## The task
Look for "have h4 : ((4" in the entries below. Then write out exactly the line that holds it and every line after it, to the last, and nothing else.

## Data for analysis
import Summits.BirchSwinnertonDyer.BirchSwinnertonDyer.Theorems.ByReductionTypeAtTwoRankOneSigmaHeightLevelShift
import Summits.BirchSwinnertonDyer.BirchSwinnertonDyer.Theorems.ByReductionTypeAtTwoRankOneSigmaHeightTateFormula
import Literature.NumberTheory.EllipticCurves.CanonicalPAdicHeightLocalIndexProofs
import Literature.NumberTheory.EllipticCurves.CanonicalPAdicHeightParallelogramProofs
import HarnessLib

/-!
# Route `ByReductionTypeAtTwo`, crux `RankOneAtTwoBigImageOddLocal` (item stmt-BirchSwinnertonDyer-23715), line AN62, σ₀-LEMMA BLOCK
# (cell `bsd-f1-sign2`, planner seat `-an` g50; `--supports 23715`, helper):
# **THE EFFECTIVE TATE FORMULA WITH AN EXPLICIT GEOMETRIC RATE: `‖⟨Q,Q⟩_D − 4⁻ᵏ·log₂ num x(2ᵏQ)‖₂ ≤ 2·4⁻ᵏ·‖x(Q)‖₂⁻²`**

HONEST FRAMING (D-0036/D-0054): THEOREMS ONLY (no definition, no named fact, no `sorry`, no instance).  `V/ℚ` `ℤ`-integral with `a₁ = 0`,
`D` any `PAdicHeightData V 2` given on the local-conditions locus by the σ-formula of a normalised solution `Sq` of the σ²-ODE (the binders of
`…SigmaHeightTateFormula`), `Q = (x, y)` with `‖x‖₂ ≥ 4` and non-singular reduction at every prime.  Then for every `k ≥ 1` the multiple
`2ᵏQ = (x′, y′)` is affine (`exists_two_pow_nsmul_eq_some`), lies in the local-conditions locus at `2` (`satisfiesLocalConditions_two_pow_nsmul`:
`‖x′‖₂ = 4ᵏ‖x‖₂ ≥ 16` by the exact level shift `norm_x_two_pow_nsmul_eq`, `z(2ᵏQ)` in the σ-disc, `E₀` a subgroup), and the effective Tate
formula of `…SigmaHeightTateFormula` becomes the EXPLICIT-RATE statement `‖⟨Q,Q⟩_D − (4ᵏ)⁻¹·log₂ num x(2ᵏQ)‖₂ ≤ 2·(4ᵏ)⁻¹·‖x‖₂⁻²`
(`norm_pairing_sub_inv_mul_padicLog_num_le_rate`): `k` doublings compute the σ-height pairing to `2k + 2·lev(Q) − 1` bits.  Nothing here is
a statement about `BSDp`; item 23715 stays OPEN; BSD is proved for no curve.  References: [cite: SilvermanAEC2009, IV.3.2, VII.2, VIII.9]
[cite: MazurSteinTate2006, §1].
-/

set_option autoImplicit false

noncomputable section

open scoped Classical

open WeierstrassCurve PowerSeries Literature Literature.NumberTheory.EllipticCurves

namespace Summit.BirchSwinnertonDyer.BirchSwinnertonDyer.Theorems

namespace NaiveSigmaLogAtTwo

/-- `2ᵏQ` is affine for `‖x(Q)‖₂ ≥ 4` (`a₁ = 0`): no multiple `2ʲQ` is `2`-torsion. [cite: SilvermanAEC2009, IV.3.2, VII.2.2] -/
theorem exists_two_pow_nsmul_eq_some (V : WeierstrassCurve ℚ) [V.IsIntegral ℤ] (ha1 : V.a₁ = 0) {x y : ℚ}
    (h : V.toAffine.Nonsingular x y) (hx : (4 : ℝ) ≤ ‖(x : ℚ_[2])‖) (k : ℕ) :
    ∃ (x' y' : ℚ) (h' : V.toAffine.Nonsingular x' y'), (2 ^ k : ℕ) • (.some x y h : V.toAffine.Point) = .some x' y' h' := by
  induction k with
  | zero => exact ⟨x, y, h, by simp⟩
  | succ k ih =>
    obtain ⟨xk, yk, hk', hk⟩ := ih
    have hxk : (4 : ℝ) ≤ ‖(xk : ℚ_[2])‖ := by
      rw [norm_x_two_pow_nsmul_eq V ha1 h hx k hk' hk]
      have : (1 : ℝ) ≤ 4 ^ k := one_le_pow₀ (by norm_num)
      nlinarith
    have hy := Y_ne_negY_of_four_le V ha1 hk' hxk
    have h' : V.toAffine.Nonsingular (V.toAffine.addX xk xk (V.toAffine.slope xk xk yk yk))
        (V.toAffine.addY xk xk yk (V.toAffine.slope xk xk yk yk)) :=
      WeierstrassCurve.Affine.nonsingular_add hk' hk' fun hxy => hy hxy.right
    refine ⟨_, _, h', ?_⟩
    have hmul : (2 ^ (k + 1) : ℕ) • (.some x y h : V.toAffine.Point) = (2 : ℕ) • ((2 ^ k : ℕ) • (.some x y h : V.toAffine.Point)) := by
      rw [← mul_nsmul', ← pow_succ']
    rw [hmul, hk, two_nsmul]
    exact WeierstrassCurve.Affine.Point.add_self_of_Y_ne hy

/-- `2ᵏQ` (`k ≥ 1`) satisfies the local conditions at `2` when `‖x(Q)‖₂ ≥ 4`, `a₁ = 0` and `Q` has non-singular reduction everywhere:
`‖x(2ᵏQ)‖₂ = 4ᵏ‖x(Q)‖₂ ≥ 16`, `z(2ᵏQ)` lies in the σ-disc, and `E₀(ℚ) at ℓ` is a subgroup. [cite: SilvermanAEC2009, IV.3.2, VII.2.1] -/
theorem satisfiesLocalConditions_two_pow_nsmul (V : WeierstrassCurve ℚ) [V.IsIntegral ℤ] (ha1 : V.a₁ = 0) {x y : ℚ}
    (h : V.toAffine.Nonsingular x y) (hx : (4 : ℝ) ≤ ‖(x : ℚ_[2])‖)
    (hns : ∀ ℓ : ℕ, ℓ.Prime → V.HasNonsingularReductionAt ℓ x y) (k : ℕ) (hk1 : 1 ≤ k) {x' y' : ℚ}
    (h' : V.toAffine.Nonsingular x' y') (hk : (2 ^ k : ℕ) • (.some x y h : V.toAffine.Point) = .some x' y' h') :
    V.SatisfiesLocalConditions 2 (.some x' y' h') := by
  have hx' := norm_x_two_pow_nsmul_eq V ha1 h hx k h' hk
  have h16R : (16 : ℝ) ≤ ‖(x' : ℚ_[2])‖ := by
    rw [hx']
    have : (4 : ℝ) ≤ 4 ^ k := by
      calc (4 : ℝ) = 4 ^ 1 := by norm_num
        _ ≤ 4 ^ k := pow_le_pow_right₀ (by norm_num) hk1
    nlinarith
  have h16 : 16 ≤ padicNorm 2 x' := by
    rw [Padic.eq_padicNorm] at h16R; exact_mod_cast h16R
  dsimp only [WeierstrassCurve.SatisfiesLocalConditions]
  refine ⟨by linarith, inSigmaDisc_two_of_le (W := V) h' h16, fun ℓ hℓ => ?_⟩
  haveI : Fact ℓ.Prime := ⟨hℓ⟩
  have hP : (.some x y h : V.toAffine.Point) ∈ V.nonsingularReductionSubgroupAt ℓ :=
    (mem_nonsingularReductionSubgroupAt_iff _).mpr ((V.reducesNonsingularlyAt_some ℓ h).mpr (hns ℓ hℓ))
  have h2P := (V.nonsingularReductionSubgroupAt ℓ).nsmul_mem hP (2 ^ k)
  rw [hk, mem_nonsingularReductionSubgroupAt_iff, reducesNonsingularlyAt_some] at h2P
  exact h2P

/-- **THE EFFECTIVE TATE FORMULA WITH EXPLICIT RATE (kernel)**: `‖⟨Q,Q⟩_D − (4ᵏ)⁻¹·log₂ num x(2ᵏQ)‖₂ ≤ 2·(4ᵏ)⁻¹·‖x(Q)‖₂⁻²` for every
`k ≥ 1`, `Q = (x, y)` with `‖x‖₂ ≥ 4`, `a₁ = 0`, non-singular reduction everywhere — `k` doublings give the σ-height pairing to
`2k + 2·log₄‖x‖₂ − 1` bits. [cite: SilvermanAEC2009, VIII.9] [cite: MazurSteinTate2006, §1] -/
theorem norm_pairing_sub_inv_mul_padicLog_num_le_rate (V : WeierstrassCurve ℚ) [V.IsIntegral ℤ] (ha1 : V.a₁ = 0) (Sq : ℚ_[2]⟦X⟧)
    (h0 : constantCoeff Sq = 0) (h1 : coeff 1 Sq = 0) (h2 : coeff 2 Sq = 1) (h3 : coeff 3 Sq = 0)
    (hODE : (V.baseChange ℚ_[2]).SatisfiesSigmaSqODE Sq 0) (D : PAdicHeightData V 2)
    (hD : ∀ {x y : ℚ} (h : V.toAffine.Nonsingular x y), V.SatisfiesLocalConditions 2 (.some x y h) →
      D.pairing (.some x y h) (.some x y h) = padicLog 2 ((x.den : ℚ) : ℚ_[2]) - padicLog 2 (padicEval Sq (-(x : ℚ_[2]) / y)))
    {x y : ℚ} (h : V.toAffine.Nonsingular x y) (hx : (4 : ℝ) ≤ ‖(x : ℚ_[2])‖)
    (hns : ∀ ℓ : ℕ, ℓ.Prime → V.HasNonsingularReductionAt ℓ x y) (k : ℕ) (hk1 : 1 ≤ k) {x' y' : ℚ}
    (h' : V.toAffine.Nonsingular x' y') (hk : (2 ^ k : ℕ) • (.some x y h : V.toAffine.Point) = .some x' y' h') :
    ‖D.pairing (.some x y h) (.some x y h) - ((4 : ℚ_[2]) ^ k)⁻¹ * padicLog 2 (x'.num : ℚ_[2])‖
      ≤ 2 * ((4 : ℝ) ^ k)⁻¹ * ‖(x : ℚ_[2])‖⁻¹ ^ 2 := by
  have hQ := satisfiesLocalConditions_two_pow_nsmul V ha1 h hx hns k hk1 h' hk
  have hT := norm_pairing_sub_inv_mul_padicLog_num_le V ha1 Sq h0 h1 h2 h3 hODE D hD (.some x y h) k h' hk hQ
  have hx' := norm_x_two_pow_nsmul_eq V ha1 h hx k h' hk
  have hX0 : (0 : ℝ) < ‖(x : ℚ_[2])‖ := by linarith
  have h40 : (0 : ℝ) < 4 ^ k := by positivity
  rw [hx'] at hT
  convert hT using 1
  field_simp

/-- The same bound in the form `‖4ᵏ·⟨Q,Q⟩_D − log₂ num x(2ᵏQ)‖₂ ≤ 2·(16ᵏ)⁻¹·‖x‖₂⁻²` (`‖4ᵏ‖₂ = 4⁻ᵏ`): the numerators of the Tate tower
determine `4ᵏ⟨Q,Q⟩` to within `2⁻⁴ᵏ⁻²ˡᵉᵛ⁺¹`. [cite: SilvermanAEC2009, VIII.9] -/
theorem norm_pow_mul_pairing_sub_padicLog_num_le (V : WeierstrassCurve ℚ) [V.IsIntegral ℤ] (ha1 : V.a₁ = 0) (Sq : ℚ_[2]⟦X⟧)
    (h0 : constantCoeff Sq = 0) (h1 : coeff 1 Sq = 0) (h2 : coeff 2 Sq = 1) (h3 : coeff 3 Sq = 0)
    (hODE : (V.baseChange ℚ_[2]).SatisfiesSigmaSqODE Sq 0) (D : PAdicHeightData V 2)
    (hD : ∀ {x y : ℚ} (h : V.toAffine.Nonsingular x y), V.SatisfiesLocalConditions 2 (.some x y h) →
      D.pairing (.some x y h) (.some x y h) = padicLog 2 ((x.den : ℚ) : ℚ_[2]) - padicLog 2 (padicEval Sq (-(x : ℚ_[2]) / y)))
    {x y : ℚ} (h : V.toAffine.Nonsingular x y) (hx : (4 : ℝ) ≤ ‖(x : ℚ_[2])‖)
    (hns : ∀ ℓ : ℕ, ℓ.Prime → V.HasNonsingularReductionAt ℓ x y) (k : ℕ) (hk1 : 1 ≤ k) {x' y' : ℚ}
    (h' : V.toAffine.Nonsingular x' y') (hk : (2 ^ k : ℕ) • (.some x y h : V.toAffine.Point) = .some x' y' h') :
    ‖(4 : ℚ_[2]) ^ k * D.pairing (.some x y h) (.some x y h) - padicLog 2 (x'.num : ℚ_[2])‖
      ≤ 2 * ((16 : ℝ) ^ k)⁻¹ * ‖(x : ℚ_[2])‖⁻¹ ^ 2 := by
  have hr := norm_pairing_sub_inv_mul_padicLog_num_le_rate V ha1 Sq h0 h1 h2 h3 hODE D hD h hx hns k hk1 h' hk
  have h4 : ((4 : ℚ_[2]) ^ k) ≠ 0 := pow_ne_zero k (by norm_num)
  have hn4 : ‖(4 : ℚ_[2]) ^ k‖ = ((4 : ℝ) ^ k)⁻¹ := by
    rw [norm_pow, ← inv_pow]
    congr 1
    have h2 : ‖(2 : ℚ_[2])‖ = 2⁻¹ := by
      have := Padic.norm_p (p := 2); exact_mod_cast this
    rw [show (4 : ℚ_[2]) = 2 * 2 by norm_num, norm_mul, h2]; norm_num
  have e : (4 : ℚ_[2]) ^ k * D.pairing (.some x y h) (.some x y h) - padicLog 2 (x'.num : ℚ_[2]) =
      (4 : ℚ_[2]) ^ k * (D.pairing (.some x y h) (.some x y h) - ((4 : ℚ_[2]) ^ k)⁻¹ * padicLog 2 (x'.num : ℚ_[2])) := by
    field_simp
  rw [e, norm_mul, hn4]
  have h40 : (0 : ℝ) < 4 ^ k := by positivity
  calc ((4 : ℝ) ^ k)⁻¹ * ‖D.pairing (.some x y h) (.some x y h) - ((4 : ℚ_[2]) ^ k)⁻¹ * padicLog 2 (x'.num : ℚ_[2])‖
      ≤ ((4 : ℝ) ^ k)⁻¹ * (2 * ((4 : ℝ) ^ k)⁻¹ * ‖(x : ℚ_[2])‖⁻¹ ^ 2) := by gcongr
    _ = 2 * ((16 : ℝ) ^ k)⁻¹ * ‖(x : ℚ_[2])‖⁻¹ ^ 2 := by
      rw [show (16 : ℝ) = 4 * 4 by norm_num, mul_pow]; field_simp

end NaiveSigmaLogAtTwo

end Summit.BirchSwinnertonDyer.BirchSwinnertonDyer.Theorems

## Answer space
  have h4 : ((4 : ℚ_[2]) ^ k) ≠ 0 := pow_ne_zero k (by norm_num)
  have hn4 : ‖(4 : ℚ_[2]) ^ k‖ = ((4 : ℝ) ^ k)⁻¹ := by
    rw [norm_pow, ← inv_pow]
    congr 1
    have h2 : ‖(2 : ℚ_[2])‖ = 2⁻¹ := by
      have := Padic.norm_p (p := 2); exact_mod_cast this
    rw [show (4 : ℚ_[2]) = 2 * 2 by norm_num, norm_mul, h2]; norm_num
  have e : (4 : ℚ_[2]) ^ k * D.pairing (.some x y h) (.some x y h) - padicLog 2 (x'.num : ℚ_[2]) =
      (4 : ℚ_[2]) ^ k * (D.pairing (.some x y h) (.some x y h) - ((4 : ℚ_[2]) ^ k)⁻¹ * padicLog 2 (x'.num : ℚ_[2])) := by
    field_simp
  rw [e, norm_mul, hn4]
  have h40 : (0 : ℝ) < 4 ^ k := by positivity
  calc ((4 : ℝ) ^ k)⁻¹ * ‖D.pairing (.some x y h) (.some x y h) - ((4 : ℚ_[2]) ^ k)⁻¹ * padicLog 2 (x'.num : ℚ_[2])‖
      ≤ ((4 : ℝ) ^ k)⁻¹ * (2 * ((4 : ℝ) ^ k)⁻¹ * ‖(x : ℚ_[2])‖⁻¹ ^ 2) := by gcongr
    _ = 2 * ((16 : ℝ) ^ k)⁻¹ * ‖(x : ℚ_[2])‖⁻¹ ^ 2 := by
      rw [show (16 : ℝ) = 4 * 4 by norm_num, mul_pow]; field_simp

end NaiveSigmaLogAtTwo

end Summit.BirchSwinnertonDyer.BirchSwinnertonDyer.Theorems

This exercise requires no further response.